Well, if it is an older one, it might be fine. My friend did the program maybe 8 years ago at a church in her area and lost a good deal of weight (and kept it off). But, a few of us were going to do it a while back and I did some research on-line and found that she's gone a bit nutty. I do believe she has some good principles that can be applied, though.


----------



## redbudlane (Jul 5, 2006)

I bought this book at a used retail shop. The copyright is 1997 so maybe her newer stuff is more wacky?

I do like the idea of not dieting so much as getting the overeating under control and changing your lifestyle. I also believe I need to lean on God more and myself less. I'm not sure about eating whatever you want, I still think we need to make healthy choices. I guess it's just like everything else, you need to pick and choose what you are going to take from the program and try to leave the "crap" behind.

Thanks for sharing Mammabooh.


----------



## Tana Mc (May 10, 2002)

I am going to a session starting tonight.
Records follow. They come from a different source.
import Summits.CriticalPhenomena.Ising3DConformalLimit.Theses.CoerciveSharpness
import Summits.CriticalPhenomena.Ising3DConformalLimit.Theorems.PlantedPinningMoebiusLimitExistsTwoLeaf
import Summits.CriticalPhenomena.Ising3DConformalLimit.Theorems.HyperoctahedralRPExistsScaleCovariantLimitFoldedCurrentUniqueness
import Literature.Probability.LatticeModels.CriticalScalingDimension
import HarnessLib

/-!
# Split of crux `CoerciveSharpness.MoebiusLimit` (item stmt-CriticalPhenomena-1344) into THREE lattice-side leaves,
# the first of which is discharged by this route's own hypothesis `DimensionPinned`
(crux-strategist decomposition for route `CoerciveSharpness`, `--supports stmt-CriticalPhenomena-1344`, 2026-08-17)

The imported complement `MoebiusLimit` ("the critical Ising correlators on `ℤ³` have a non-degenerate, Möbius-covariant
pointwise scaling limit"; one term shared by fourteen routes) is, by landed kernel-checked factorisations,

* `MoebiusLimit ⟺ ExistsScaleCovariantLimit (stmt-1981) ∧ InversionUpgradeNormalised (stmt-1982)`
  (`MoebiusLimitExistsTwoLeaf.coerciveSharpness_MoebiusLimit_iff_leaves`, p142965, after item stmt-1980 became a theorem), and
* `ExistsScaleCovariantLimit ⟺ TwoPointDoubling (stmt-6150) ∧ ClusterSetTotallyDisconnected (stmt-4659)`
  (`Cruxes.ExistsScaleCovariantLimit.FoldedCurrentRepulsion.crux_iff_doubling_and_totallyDisconnected`, p139907).

Route `CoerciveSharpness` is special among the fourteen: its deciding theorem `closes` ALREADY consumes the shared item
`DimensionPinned` (stmt-4662: two-sided pure-power bounds `c‖x‖^{-(1+η)} ≤ ⟨σ₀σ_x⟩_{β_c(3)} ≤ C‖x‖^{-(1+η)}`), and two-sided
power bounds give ALL-SCALE DOUBLING of the axial two-point function in one line:
`⟨σ₀σ_{2n e₁}⟩ ≥ c (2n)^{-(1+η)} = (c/C)·2^{-(1+η)} · C n^{-(1+η)} ≥ (c/C)·2^{-(1+η)} ⟨σ₀σ_{n e₁}⟩`.
That is exactly the leaf `TwoPointDoubling` on which the existence chain (crux stmt-1981, leads c13/c14) is blocked.

Main results:
* `twoPointDoubling_of_isPowerBounded` / `twoPointDoubling_of_hasIsingEtaBounds` / `twoPointDoubling_of_dimensionPinned` —
  item 4662 ⟹ item 6150 (elementary; recorded so that the doubling leaf of this route's split is visibly discharged by `h₄` of `closes`);
* `MoebiusLimit_of_subs : TwoPointDoubling → ClusterSetTotallyDisconnected → InversionUpgradeNormalised → CoerciveSharpness.MoebiusLimit`
  — the GLUE of the three-leaf split (pure composition of the two landed factorisations);
* `MoebiusLimit_iff_subs` — each leaf is necessary (the split loses nothing);
* `MoebiusLimit_of_dimensionPinned` — on this route the imported complement reduces to `ClusterSetTotallyDisconnected ∧
  InversionUpgradeNormalised` given the route's own `DimensionPinned`;
* `closes_residual` — the route's deciding theorem re-assembled with `MoebiusLimit` replaced by the two genuinely residual leaves.

References: H. Duminil-Copin, *100 years of the (critical) Ising model on the hypercubic lattice*, Proc. ICM 2022, §4.2.1
(two-sided bounds, `η`), §8.4 p. 29 (existence / conformal covariance open on `ℤ³`); M. Aizenman, H. Duminil-Copin, Ann. Math. 194
(2021) §5 (regular scales, doubling); P. Di Francesco, P. Mathieu, D. Sénéchal, *Conformal Field Theory* (1997) §4.3.1.
No definitions, no `sorry`.
-/

noncomputable section

open Literature.Probability.LatticeModels
open Summit.CriticalPhenomena.Ising3DConformalLimit.Theses

namespace Summit.CriticalPhenomena.Ising3DConformalLimit.CoerciveSharpnessMoebiusLimitSplit

/-- **Two-sided power bounds give axial doubling.** If `c‖x‖^{-k} ≤ G x ≤ C‖x‖^{-k}` for all `x ≠ 0` (`c > 0`), then
`G (2n e₁) ≥ κ · G (n e₁)` for all `n ≥ 1` with `κ = c·2^{-k}/C > 0`. Elementary. [folklore] -/
theorem twoPointDoubling_of_isPowerBounded {G : Site 3 → ℝ} {k : ℝ} (h : IsPowerBounded G k) :
    ∃ κ : ℝ, 0 < κ ∧ ∀ n : ℕ, 1 ≤ n →
      κ * G (Pi.single 0 (n : ℤ)) ≤ G (Pi.single 0 (2 * (n : ℤ))) := by
  obtain ⟨c, C, hc, hb⟩ := h
  -- the axis points are non-zero and have norm `n`, `2n`
  have hne : ∀ m : ℤ, m ≠ 0 → (Pi.single (0 : Fin 3) m : Site 3) ≠ 0 := by
    intro m hm h0
    have := congr_fun h0 0
    simp at this
    exact hm this
  -- `C > 0` (compare the two bounds at `e₁`)
  have hC : 0 < C := by
    obtain ⟨h1, h2⟩ := hb _ (hne 1 one_ne_zero)
    have hr : 0 < ‖(Pi.single (0 : Fin 3) (1 : ℤ) : Site 3)‖ ^ (-k) := by
      apply Real.rpow_pos_of_pos
      rw [norm_single_axis]; simp
    have hpos : 0 < C * ‖(Pi.single (0 : Fin 3) (1 : ℤ) : Site 3)‖ ^ (-k) :=
      lt_of_lt_of_le (mul_pos hc hr) (h1.trans h2)
    by_contra hle
    push Not at hle
    nlinarith
  refine ⟨c * (2 : ℝ) ^ (-k) / C, by positivity, ?_⟩
  intro n hn
  have hn0 : (n : ℤ) ≠ 0 := by exact_mod_cast (by omega : n ≠ 0)
  have h2n0 : 2 * (n : ℤ) ≠ 0 := by omega
  obtain ⟨-, hup⟩ := hb _ (hne _ hn0)
  obtain ⟨hlow, -⟩ := hb _ (hne _ h2n0)
  have hnpos : (0 : ℝ) < n := by exact_mod_cast (by omega : 0 < n)
  have hn1 : ‖(Pi.single (0 : Fin 3) (n : ℤ) : Site 3)‖ = (n : ℝ) := by
    rw [norm_single_axis]; push_cast; exact abs_of_nonneg hnpos.le
  have hn2 : ‖(Pi.single (0 : Fin 3) (2 * (n : ℤ)) : Site 3)‖ = 2 * (n : ℝ) := by
    rw [norm_single_axis]; push_cast; exact abs_of_nonneg (by positivity)
  rw [hn1] at hup
  rw [hn2] at hlow
  calc c * (2 : ℝ) ^ (-k) / C * G (Pi.single 0 (n : ℤ))
      ≤ c * (2 : ℝ) ^ (-k) / C * (C * (n : ℝ) ^ (-k)) :=
        mul_le_mul_of_nonneg_left hup (by positivity)
    _ = c * ((2 : ℝ) * n) ^ (-k) := by
        rw [Real.mul_rpow (by norm_num) hnpos.le]
        field_simp
    _ ≤ G (Pi.single 0 (2 * (n : ℤ))) := hlow

/-- **Two-sided `η`-bounds (`HasIsingEtaBounds 3 η`) give `TwoPointDoubling` (item stmt-6150).**
[cite: DuminilCopinICM2022, §4.2.1 p. 12] -/
theorem twoPointDoubling_of_hasIsingEtaBounds {η : ℝ} (h : HasIsingEtaBounds 3 η) :
    MirrorHoelderCompactness.TwoPointDoubling :=
  twoPointDoubling_of_isPowerBounded h

/-- **Item stmt-4662 `DimensionPinned` ⟹ item stmt-6150 `TwoPointDoubling`** (this route's own hypothesis `h₄` of `closes`
discharges the doubling leaf of the split below). [cite: DuminilCopinICM2022, §4.2.1 p. 12] -/
theorem twoPointDoubling_of_dimensionPinned (h : CoerciveSharpness.DimensionPinned) :
    MirrorHoelderCompactness.TwoPointDoubling := by
  obtain ⟨η, hη⟩ := h
  exact twoPointDoubling_of_hasIsingEtaBounds hη

/-- **GLUE of the three-leaf split of `CoerciveSharpness.MoebiusLimit` (item stmt-1344).**
`TwoPointDoubling (6150) → ClusterSetTotallyDisconnected (4659) → InversionUpgradeNormalised (1982) → MoebiusLimit`:
doubling and total disconnectedness of the cluster set are existence (p139907), existence and the inversion upgrade are the
crux (p142965). [cite: DuminilCopinICM2022, §8.4 p. 29] -/
theorem MoebiusLimit_of_subs
    (h6150 : MirrorHoelderCompactness.TwoPointDoubling)
    (h4659 : ClusterRigidity.ClusterSetTotallyDisconnected)
    (h1982 : HyperoctahedralRP.InversionUpgradeNormalised) :
    CoerciveSharpness.MoebiusLimit :=
  MoebiusLimitExistsTwoLeaf.coerciveSharpness_MoebiusLimit_of_leaves
    (Cruxes.ExistsScaleCovariantLimit.FoldedCurrentRepulsion.crux_iff_doubling_and_totallyDisconnected.mpr
      ⟨h6150, h4659⟩) h1982

/-- **`CoerciveSharpness.MoebiusLimit ⟺ 6150 ∧ 4659 ∧ 1982`** — each leaf of the split is necessary.
[cite: DuminilCopinICM2022, §8.4 p. 29] -/
theorem MoebiusLimit_iff_subs :
    CoerciveSharpness.MoebiusLimit ↔
      MirrorHoelderCompactness.TwoPointDoubling ∧ ClusterRigidity.ClusterSetTotallyDisconnected ∧
        HyperoctahedralRP.InversionUpgradeNormalised := by
  rw [MoebiusLimitExistsTwoLeaf.coerciveSharpness_MoebiusLimit_iff_leaves,
    Cruxes.ExistsScaleCovariantLimit.FoldedCurrentRepulsion.crux_iff_doubling_and_totallyDisconnected, and_assoc]

/-- Necessity of the doubling leaf: `MoebiusLimit → TwoPointDoubling` (item 1344 ⟹ item 6150). [cite: DuminilCopinICM2022, §8.4 p. 29] -/
theorem twoPointDoubling_of_MoebiusLimit (h : CoerciveSharpness.MoebiusLimit) :
    MirrorHoelderCompactness.TwoPointDoubling :=
  (MoebiusLimit_iff_subs.mp h).1

/-- Necessity of the cluster-set leaf: `MoebiusLimit → ClusterSetTotallyDisconnected` (item 1344 ⟹ item 4659).
[cite: DuminilCopinICM2022, §8.4 p. 29] -/
theorem clusterSetTotallyDisconnected_of_MoebiusLimit (h : CoerciveSharpness.MoebiusLimit) :
    ClusterRigidity.ClusterSetTotallyDisconnected :=
  (MoebiusLimit_iff_subs.mp h).2.1

/-- Necessity of the inversion leaf: `MoebiusLimit → InversionUpgradeNormalised` (item 1344 ⟹ item 1982).
[cite: DuminilCopinICM2022, §8.4 p. 29] -/
theorem inversionUpgradeNormalised_of_MoebiusLimit (h : CoerciveSharpness.MoebiusLimit) :
    HyperoctahedralRP.InversionUpgradeNormalised :=
  (MoebiusLimit_iff_subs.mp h).2.2

/-- **On route `CoerciveSharpness` the imported complement reduces to two leaves**: given the route's own item
`DimensionPinned` (stmt-4662), `ClusterSetTotallyDisconnected` (stmt-4659) and `InversionUpgradeNormalised` (stmt-1982) give
`MoebiusLimit`. [cite: DuminilCopinICM2022, §8.4 p. 29] -/
theorem MoebiusLimit_of_dimensionPinned
    (h4662 : CoerciveSharpness.DimensionPinned)
    (h4659 : ClusterRigidity.ClusterSetTotallyDisconnected)
    (h1982 : HyperoctahedralRP.InversionUpgradeNormalised) :
    CoerciveSharpness.MoebiusLimit :=
  MoebiusLimit_of_subs (twoPointDoubling_of_dimensionPinned h4662) h4659 h1982

/-- **The route's deciding theorem with the imported complement replaced by its two residual leaves**:
`PhiCoercive → CoerciveReflectedGradient → WindowOfGrowth → DimensionPinned → WindowForcesU4 →
ClusterSetTotallyDisconnected → InversionUpgradeNormalised → Ising3DConformalLimit` (composition with the route file's
`closes`). [cite: DuminilCopinICM2022, §8.4 p. 29] -/
theorem closes_residual
    (h₁ : CoerciveSharpness.PhiCoercive) (h₂ : CoerciveSharpness.CoerciveReflectedGradient)
    (h₃ : CoerciveSharpness.WindowOfGrowth) (h₄ : CoerciveSharpness.DimensionPinned)
    (h₅ : CoerciveSharpness.WindowForcesU4)
    (h4659 : ClusterRigidity.ClusterSetTotallyDisconnected)
    (h1982 : HyperoctahedralRP.InversionUpgradeNormalised) :
    _root_.Ising3DConformalLimit :=
  CoerciveSharpness.closes h₁ h₂ h₃ h₄ h₅ (MoebiusLimit_of_dimensionPinned h₄ h4659 h1982)

end Summit.CriticalPhenomena.Ising3DConformalLimit.CoerciveSharpnessMoebiusLimitSplit

end
/-- **The valuation matrix mod `5` is invertible**: with `M_{ij} = v_{q_j} f_T(P_i) − v_{q_j} f_T(2T)`,
`M = [[1, 2, 3], [2, 3, 2], [3, 1, 2]]` mod `5` and `[[2, 2, 0], [1, 4, 2], [4, 0, 2]] · M = 1`, so `c ↦ c M` is onto `(ℤ/5)^3`. [folklore] -/
private theorem matrix_surjective : ∀ e : Fin 3 → ZMod 5, ∃ c : Fin 3 → ZMod 5, Matrix.vecMul c (Matrix.of (fun i j : Fin 3 ↦
      ((padicValRat (![2, 19, 37] j) (![(0 : ℚ), -830, -2964] i * ![(-854848 : ℚ), 4700, 64980] i -
          (((152 : ℤ) : ℚ)) * ![(0 : ℚ), -830, -2964] i ^ 2 + (((152 : ℤ) : ℚ)) ^ 2 * ![(-854848 : ℚ), 4700, 64980] i) -
        padicValRat (![2, 19, 37] j) ((-5624 : ℚ) * 208088 - (((152 : ℤ) : ℚ)) * (-5624) ^ 2 +
          (((152 : ℤ) : ℚ)) ^ 2 * 208088) : ℤ) : ZMod 5))) = e := by
  have hM : Matrix.of (fun i j : Fin 3 ↦
      ((padicValRat (![2, 19, 37] j) (![(0 : ℚ), -830, -2964] i * ![(-854848 : ℚ), 4700, 64980] i -
          (((152 : ℤ) : ℚ)) * ![(0 : ℚ), -830, -2964] i ^ 2 + (((152 : ℤ) : ℚ)) ^ 2 * ![(-854848 : ℚ), 4700, 64980] i) -
        padicValRat (![2, 19, 37] j) ((-5624 : ℚ) * 208088 - (((152 : ℤ) : ℚ)) * (-5624) ^ 2 +
          (((152 : ℤ) : ℚ)) ^ 2 * 208088) : ℤ) : ZMod 5)) =
      !![1, 2, 3; 2, 3, 2; 3, 1, 2] := by
    ext i j
    simp only [Matrix.of_apply]
    rw [kummerValues.1 i, kummerValues.2, valuations.1 i j, valuations.2 j]
    fin_cases i <;> fin_cases j <;> decide
  have hinv : (!![2, 2, 0; 1, 4, 2; 4, 0, 2] : Matrix (Fin 3) (Fin 3) (ZMod 5)) *
      !![1, 2, 3; 2, 3, 2; 3, 1, 2] = 1 := by decide
  intro e
  refine ⟨Matrix.vecMul e !![2, 2, 0; 1, 4, 2; 4, 0, 2], ?_⟩
  rw [hM, Matrix.vecMul_vecMul, hinv, Matrix.vecMul_one]

/-- `S` is enumerated by `![2, 19, 37]`. [folklore] -/
private theorem primeFactors_enum :
    (∀ j : Fin 3, ![2, 19, 37] j ∈ ((-37 : ℤ) * 152).natAbs.primeFactors) ∧
    (∀ p ∈ ((-37 : ℤ) * 152).natAbs.primeFactors, ∃ j : Fin 3, ![2, 19, 37] j = p) := by
  refine ⟨fun j ↦ ?_, fun p hp ↦ ?_⟩
  · rw [primeFactors_eq]; fin_cases j <;> simp
  · rw [primeFactors_eq] at hp
    simp only [Finset.mem_insert, Finset.mem_singleton] at hp
    rcases hp with rfl | rfl | rfl
    · exact ⟨0, rfl⟩
    · exact ⟨1, rfl⟩
    · exact ⟨2, rfl⟩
My friend who organised this was really quick to say that we don't agree with everything she has to say but.... we can glean alot from it. When I saw this post, I thought, "How interesting that this all comes up at the same time...."
Tana Mc


----------



## redbudlane (Jul 5, 2006)

Tana,

I am enjoying reading her book although she does get a bit carried away at times with a few things. I have tried several diets, including Weight Watchers and Low-Carb. Lost weight on both of those but never kept it off because I couldn't live with the programs. I'm hoping to really change my lifestyle this time. Good luck with your session tonight and please let us know how it goes.


----------